==== Extracted information ====
import Literature.AlgebraicGeometry.Resolution.HironakaDirectrixLemmas
import Mathlib.Algebra.MvPolynomial.PDeriv
import HarnessLib

/-!
# The polar (first-order) lower bound for Hironaka's `τ`

Topic: `Literature/AlgebraicGeometry/Resolution`.  Companion to `HironakaDirectrix` /
`HironakaDirectrixLemmas` ([CoP1] = Cossart–Piltant 2008, proof of Prop. 4.2: the directrix
`T(S)`, `τ(S) = dim T(S)`, Hironaka's intrinsic invariance space `𝕎(S)`; [CJS] =
Cossart–Jannsen–Saito, LNM 2270 (2020), Lemma 2.7 / Def. 2.8: `𝒯(I)` = the smallest subspace of
linear forms with `I` generated in `k[𝒯(I)]`, `e = n − dim 𝒯(I)`; proof of Lemma 14.10: the
expansion `F(Y + Γ) = F(Y) + Σ …` and the ridge cut out by differential operators).

The library so far proves only UPPER bounds for `τ` (`hironakaTau_le`, `hironakaTau_le_card_of_admissible`,
…) and `1 ≤ τ` for a non-constant form.  This file gives the classical COMPUTABLE LOWER BOUND:
differentiating the defining identity `F(Y + wT) = F(Y)` of `w ∈ 𝕎({F})` once in `T` at `T = 0`
gives the polar identity `Σᵢ wᵢ ∂F/∂Yᵢ = 0` (`sum_C_mul_pderiv_eq_zero_of_mem_invarianceSpace`), so
`𝕎({F}) ⊆ ker (w ↦ Σᵢ wᵢ ∂ᵢF)` and, by rank–nullity,

  `dim_k ⟨∂F/∂Y₁, …, ∂F/∂Y_d⟩ ≤ τ({F})`      (`finrank_span_pderiv_le_hironakaTau`),

in every characteristic (with equality when `char k = 0` or `char k > deg F`, not proved here; in
small characteristic the bound can be weak: all partials of `Y₀² + Y₁²` vanish in characteristic 2,
`pderiv_sq_add_sq_eq_zero_of_two_eq_zero`).  Placement: for the cone of a single form `F` of degree
`ν`, Giraud's lemma (Berthomieu–Hivert–Mourtada, *Computing Hironaka's invariants: ridge and
directrix*, Contemp. Math. 521 (2010), Cor. 2.3 and Algorithm 3.5) says that the ideal of the RIDGE is
generated by the Hasse–Schmidt derivatives `D_A F`, `|A| < ν`, and that in characteristic `0` the
directrix is spanned by the linear ones (`|A| = ν − 1`); the first-order polar condition below is the
elementary piece of this that holds verbatim in every characteristic and needs no Hasse–Schmidt
calculus — which is all the census instrument uses.  Corollaries: `card_le_hironakaTau_of_linearIndependent_pderiv`
(any linearly independent subfamily of partials), `hironakaTau_eq_of_linearIndependent_pderiv`
(all `d` partials independent ⟹ `τ = d`), and the census row `two_le_hironakaTau_sq_add_sq`:
`τ(Y₀² + Y₁²) ≥ 2` in `k[Y₀, Y₁, Y₂]` whenever `2 ≠ 0` in `k` — the initial form of the Whitney
umbrella `x² + y² + y²z` at its singular point over the origin of the weighted blow-up; combined with
the DIRECTRIX RULE of `WeightedCentreStepDirectrix` (`τ(in_ν G) ≥ 2` against an old value
`(ν, a₂ > ν, …)` ⟹ DROP) this decides that point as a DROP in every characteristic `≠ 2`, while in
characteristic 2 it is the census's STALL `S4#66@p2` (there `τ = 1`).

NOT summit progress; an instrument lemma for the resolution observatory (pub-rosobs, carver g38).
-/

noncomputable section

open MvPolynomial

namespace Literature.AlgebraicGeometry.Resolution

universe u

/-! ## Setting `T = 0` and the first-order Taylor identity (any commutative ring) -/

section Taylor

variable (k : Type u) [CommRing k] {d : ℕ}

/-- **Setting `T = 0`**: the `k`-algebra map `k[Y_1, …, Y_d, T] → k[Y_1, …, Y_d]`, `T ↦ 0`,
`Y_i ↦ Y_i`. [cite: CossartJannsenSaito2020, proof of Lemma 14.10 (the expansion of F(Y + Γ))] -/
def evalT0 : MvPolynomial (Option (Fin d)) k →ₐ[k] MvPolynomial (Fin d) k :=
  aeval fun o : Option (Fin d) => o.elim 0 X

/-- `evalT0 T = 0`. [cite: CossartJannsenSaito2020, proof of Lemma 14.10] -/
@[simp] theorem evalT0_X_none : evalT0 k (X none : MvPolynomial (Option (Fin d)) k) = 0 := by
  simp [evalT0]

/-- `evalT0 Y_i = Y_i`. [cite: CossartJannsenSaito2020, proof of Lemma 14.10] -/
@[simp] theorem evalT0_X_some (i : Fin d) : evalT0 k (X (some i)) = X i := by
  simp [evalT0]

/-- Setting `T = 0` in a polynomial of the `Y`'s gives it back.
[cite: CossartJannsenSaito2020, proof of Lemma 14.10] -/
theorem evalT0_rename_some (F : MvPolynomial (Fin d) k) : evalT0 k (rename some F) = F := by
  have : (evalT0 k).comp (rename some) = AlgHom.id k (MvPolynomial (Fin d) k) :=
    MvPolynomial.algHom_ext fun i => by simp
  exact AlgHom.congr_fun this F

/-- `F(Y + w·0) = F(Y)`: setting `T = 0` after translating gives `F` back.
[cite: CossartJannsenSaito2020, proof of Lemma 14.10] -/
theorem evalT0_translate_rename_some (w : Fin d → k) (F : MvPolynomial (Fin d) k) :
    evalT0 k (translate k w (rename some F)) = F := by
  have : ((evalT0 k).comp (translate k w)).comp (rename some) =
      AlgHom.id k (MvPolynomial (Fin d) k) :=
    MvPolynomial.algHom_ext fun i => by simp
  exact AlgHom.congr_fun this F

/-- A polynomial in the `Y`'s has zero `T`-derivative. [cite: CossartJannsenSaito2020, proof of
Lemma 14.10] -/
theorem pderiv_none_rename_some (F : MvPolynomial (Fin d) k) :
    pderiv none (rename some F : MvPolynomial (Option (Fin d)) k) = 0 := by
  induction F using MvPolynomial.induction_on with
  | C a => simp
  | add p q hp hq => simp [hp, hq]
  | mul_X p i hp => simp [hp]

/-- **First-order Taylor identity**: `∂/∂T (F(Y + wT)) |_{T=0} = Σᵢ wᵢ ∂F/∂Yᵢ` (the polar of `F`
along `w`), over any commutative ring. [cite: CossartJannsenSaito2020, proof of Lemma 14.10 (the
expansion F(Y + Γ) = F(Y) + Σ …)] -/
theorem evalT0_pderiv_translate (w : Fin d → k) (F : MvPolynomial (Fin d) k) :
    evalT0 k (pderiv none (translate k w (rename some F))) = ∑ i, C (w i) * pderiv i F := by
  induction F using MvPolynomial.induction_on with
  | C a => simp
  | add p q hp hq =>
    simp only [map_add, hp, hq, mul_add, Finset.sum_add_distrib]
  | mul_X p i hp =>
    have hT : pderiv none (X (some i) + C (w i) * X none : MvPolynomial (Option (Fin d)) k) =
        C (w i) := by
      simp
    rw [map_mul, rename_X, map_mul, translate_X_some, Derivation.leibniz, smul_eq_mul,
      smul_eq_mul, hT, map_add, map_mul, map_mul, hp, evalT0_translate_rename_some, map_add,
      evalT0_X_some, map_mul, evalT0_X_none, mul_zero, add_zero, MvPolynomial.algHom_C,
      MvPolynomial.algebraMap_eq]
    have hX : ∀ j : Fin d, pderiv j (X i : MvPolynomial (Fin d) k) = if j = i then 1 else 0 :=
      fun j => by
        rw [pderiv_X]; simp [Pi.single_apply, eq_comm]
    simp only [Derivation.leibniz, smul_eq_mul, hX, mul_add, mul_ite, mul_one, mul_zero,
      Finset.sum_add_distrib, Finset.sum_ite_eq', Finset.mem_univ, if_true]
    have hsum : ∑ x, C (w x) * (X i * pderiv x p) = X i * ∑ x, C (w x) * pderiv x p := by
      rw [Finset.mul_sum]
      exact Finset.sum_congr rfl fun x _ => by ring
    rw [hsum]
    ring

end Taylor

/-! ## The polar bound `dim ⟨∂ᵢF⟩ ≤ τ(F)` (over a field) -/

section Field

variable (k : Type u) [Field k] {d : ℕ}

/-- **The polar identity**: if `F(Y + wT) = F(Y)` then `Σᵢ wᵢ ∂F/∂Yᵢ = 0` — differentiate once
in `T` and set `T = 0`.  Hironaka's intrinsic directrix condition implies the first-order
(polar) condition in every characteristic. [cite: CossartPiltant2008, proof of Prop. 4.2
(intrinsic definition of the directrix); CossartJannsenSaito2020, proof of Lemma 14.10] -/
theorem sum_C_mul_pderiv_eq_zero_of_mem_invarianceSpace {F : MvPolynomial (Fin d) k}
    {w : Fin d → k} (hw : w ∈ invarianceSpace k ({F} : Set (MvPolynomial (Fin d) k))) :
    ∑ i, C (w i) * pderiv i F = 0 := by
  have h : translate k w (rename some F) = rename some F :=
    (mem_invarianceSpace_iff k).1 hw F rfl
  have := evalT0_pderiv_translate k w F
  rw [h, pderiv_none_rename_some, map_zero] at this
  exact this.symm

/-- `𝕎({F}) ⊆ ker (w ↦ Σᵢ wᵢ ∂ᵢF)`: the invariance space lies in the kernel of the polar map
`k^d → k[Y]`. [cite: CossartPiltant2008, proof of Prop. 4.2; CossartJannsenSaito2020, Lemma 2.7
and Def. 2.8] -/
theorem invarianceSpace_le_ker_polar (F : MvPolynomial (Fin d) k) :
    invarianceSpace k ({F} : Set (MvPolynomial (Fin d) k)) ≤
      LinearMap.ker (Fintype.linearCombination k fun i : Fin d => pderiv i F) := by
  intro w hw
  rw [LinearMap.mem_ker, Fintype.linearCombination_apply]
  have := sum_C_mul_pderiv_eq_zero_of_mem_invarianceSpace k hw
  simpa [MvPolynomial.smul_eq_C_mul] using this

/-- **The polar bound** `dim_k ⟨∂F/∂Y₁, …, ∂F/∂Y_d⟩ ≤ τ({F})`, in every characteristic: rank–nullity
for the polar map and `τ + dim 𝕎 = d`. [cite: CossartPiltant2008, proof of Prop. 4.2
(τ(x) := dim T_x); CossartJannsenSaito2020, Def. 2.8 (e = n − dim 𝒯)] -/
theorem finrank_span_pderiv_le_hironakaTau (F : MvPolynomial (Fin d) k) :
    Module.finrank k (Submodule.span k (Set.range fun i : Fin d => pderiv i F)) ≤
      hironakaTau k ({F} : Set (MvPolynomial (Fin d) k)) := by
  set f := Fintype.linearCombination k fun i : Fin d => pderiv i F with hf
  have hrange : LinearMap.range f = Submodule.span k (Set.range fun i : Fin d => pderiv i F) :=
    Fintype.range_linearCombination k _
  have hrn := LinearMap.finrank_range_add_finrank_ker f
  rw [Module.finrank_fin_fun] at hrn
  have hker : Module.finrank k (invarianceSpace k ({F} : Set (MvPolynomial (Fin d) k))) ≤
      Module.finrank k (LinearMap.ker f) :=
    Submodule.finrank_mono (invarianceSpace_le_ker_polar k F)
  have hτ := hironakaTau_add_finrank_invarianceSpace k ({F} : Set (MvPolynomial (Fin d) k))
  rw [← hrange]
  omega

/-- Any linearly independent family of partial derivatives bounds `τ` from below:
`#ι ≤ τ({F})`. [cite: CossartPiltant2008, proof of Prop. 4.2; CossartJannsenSaito2020, Def. 2.8] -/
theorem card_le_hironakaTau_of_linearIndependent_pderiv (F : MvPolynomial (Fin d) k)
    {ι : Type*} [Fintype ι] (e : ι → Fin d)
    (h : LinearIndependent k fun j : ι => pderiv (e j) F) :
    Fintype.card ι ≤ hironakaTau k ({F} : Set (MvPolynomial (Fin d) k)) := by
  refine le_trans ?_ (finrank_span_pderiv_le_hironakaTau k F)
  rw [← finrank_span_eq_card h]
  haveI : Module.Finite k (Submodule.span k (Set.range fun i : Fin d => pderiv i F)) :=
    Module.Finite.span_of_finite k (Set.finite_range _)
  refine Submodule.finrank_mono (Submodule.span_mono ?_)
  rintro _ ⟨j, rfl⟩
  exact ⟨e j, rfl⟩

/-- **All partials independent ⟹ `τ = d`** (the form needs every variable, to first order).
[cite: CossartPiltant2008, proof of Prop. 4.2; CossartJannsenSaito2020, Def. 2.8] -/
theorem hironakaTau_eq_of_linearIndependent_pderiv (F : MvPolynomial (Fin d) k)
    (h : LinearIndependent k fun i : Fin d => pderiv i F) :
    hironakaTau k ({F} : Set (MvPolynomial (Fin d) k)) = d := by
  refine le_antisymm (hironakaTau_le k _) ?_
  have := card_le_hironakaTau_of_linearIndependent_pderiv k F id h
  simpa using this

/-! ## The census row: the Whitney umbrella's initial form `Y₀² + Y₁²` -/

/-- In characteristic `≠ 2` the partials `2Y₀, 2Y₁` of `Y₀² + Y₁² ∈ k[Y₀, Y₁, Y₂]` are linearly
independent. [cite: CossartJannsenSaito2020, Def. 2.8 (worked instance)] -/
theorem linearIndependent_pderiv_sq_add_sq (h2 : (2 : k) ≠ 0) :
    LinearIndependent k fun j : Fin 2 =>
      pderiv (Fin.castLE (by norm_num : 2 ≤ 3) j)
        (X 0 ^ 2 + X 1 ^ 2 : MvPolynomial (Fin 3) k) := by
  have hC : (C 2 : MvPolynomial (Fin 3) k) = 2 := map_ofNat C 2
  have h0 : pderiv (0 : Fin 3) (X 0 ^ 2 + X 1 ^ 2 : MvPolynomial (Fin 3) k) = C 2 * X 0 := by
    rw [hC]; simp; try ring
  have h1 : pderiv (1 : Fin 3) (X 0 ^ 2 + X 1 ^ 2 : MvPolynomial (Fin 3) k) = C 2 * X 1 := by
    rw [hC]; simp; try ring
  have hfam : (fun j : Fin 2 => pderiv (Fin.castLE (by norm_num : 2 ≤ 3) j)
      (X 0 ^ 2 + X 1 ^ 2 : MvPolynomial (Fin 3) k)) = ![C 2 * X 0, C 2 * X 1] := by
    funext j
    fin_cases j
    · exact h0
    · exact h1
  rw [hfam, LinearIndependent.pair_iff]
  intro s t hst
  have hs := congrArg (coeff (Finsupp.single 0 1)) hst
  have ht := congrArg (coeff (Finsupp.single 1 1)) hst
  simp [coeff_X, Finsupp.single_eq_single_iff, MvPolynomial.coeff_smul, h2] at hs ht
  exact ⟨hs, ht⟩

/-- **Census row**: `2 ≤ τ(Y₀² + Y₁²)` in `k[Y₀, Y₁, Y₂]` whenever `2 ≠ 0` in `k` — by the polar
bound.  With the directrix rule of the weighted step this makes the singular point of the
Whitney-umbrella transform a DROP in every characteristic `≠ 2`. [cite: CossartPiltant2008,
proof of Prop. 4.2; CossartJannsenSaito2020, Def. 2.8] -/
theorem two_le_hironakaTau_sq_add_sq (h2 : (2 : k) ≠ 0) :
    2 ≤ hironakaTau k ({X 0 ^ 2 + X 1 ^ 2} : Set (MvPolynomial (Fin 3) k)) := by
  have := card_le_hironakaTau_of_linearIndependent_pderiv k
    (X 0 ^ 2 + X 1 ^ 2 : MvPolynomial (Fin 3) k) _ (linearIndependent_pderiv_sq_add_sq k h2)
  simpa using this

/-- … and `τ(Y₀² + Y₁²) ≤ 2` always (the form omits `Y₂`: translations along `Y₂` fix it), so
`τ = 2` in characteristic `≠ 2`. [cite: CossartPiltant2008, proof of Prop. 4.2] -/
theorem hironakaTau_sq_add_sq_le_two :
    hironakaTau k ({X 0 ^ 2 + X 1 ^ 2} : Set (MvPolynomial (Fin 3) k)) ≤ 2 := by
  -- the vector e₂ lies in 𝕎: translating Y₂ does not change a polynomial without Y₂
  have hmem : (Pi.single 2 1 : Fin 3 → k) ∈
      invarianceSpace k ({X 0 ^ 2 + X 1 ^ 2} : Set (MvPolynomial (Fin 3) k)) := by
    rw [mem_invarianceSpace_iff]
    rintro F rfl
    simp
  have hpos : 1 ≤ Module.finrank k
      (invarianceSpace k ({X 0 ^ 2 + X 1 ^ 2} : Set (MvPolynomial (Fin 3) k))) := by
    have hne : (Pi.single 2 1 : Fin 3 → k) ≠ 0 := by
      intro h; have := congrFun h 2; simp at this
    have : Module.finrank k (k ∙ (Pi.single 2 1 : Fin 3 → k)) = 1 := finrank_span_singleton hne
    rw [← this]
    exact Submodule.finrank_mono ((Submodule.span_singleton_le_iff_mem _ _).2 hmem)
  have := hironakaTau_add_finrank_invarianceSpace k
    ({X 0 ^ 2 + X 1 ^ 2} : Set (MvPolynomial (Fin 3) k))
  omega

/-- In characteristic 2 every partial of `Y₀² + Y₁²` vanishes, so the polar bound is empty there
(and indeed `τ = 1`: the form is the square of the line `Y₀ + Y₁`; the census's STALL `S4#66@p2`).
[cite: CossartJannsenSaito2020, proof of Lemma 14.10 (differential operators in characteristic p)] -/
theorem pderiv_sq_add_sq_eq_zero_of_two_eq_zero (h2 : (2 : k) = 0) (i : Fin 3) :
    pderiv i (X 0 ^ 2 + X 1 ^ 2 : MvPolynomial (Fin 3) k) = 0 := by
  have h2' : (2 : MvPolynomial (Fin 3) k) = 0 := by rw [← map_ofNat C 2, h2, map_zero]
  simp only [map_add, Derivation.leibniz_pow, smul_eq_mul, nsmul_eq_mul, Nat.cast_ofNat, h2',
    zero_mul, add_zero]

end Field

end Literature.AlgebraicGeometry.Resolution

end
====
#### [What is being asked]
Repeat word for word the lines above that run from the line containing "Fintype.card ι ≤" through the line containing "refine Submodule.finrank_mono (Submodule.span_mono", both ends included, and nothing else.

#### [Reply]
    Fintype.card ι ≤ hironakaTau k ({F} : Set (MvPolynomial (Fin d) k)) := by
  refine le_trans ?_ (finrank_span_pderiv_le_hironakaTau k F)
  rw [← finrank_span_eq_card h]
  haveI : Module.Finite k (Submodule.span k (Set.range fun i : Fin d => pderiv i F)) :=
    Module.Finite.span_of_finite k (Set.finite_range _)
  refine Submodule.finrank_mono (Submodule.span_mono ?_)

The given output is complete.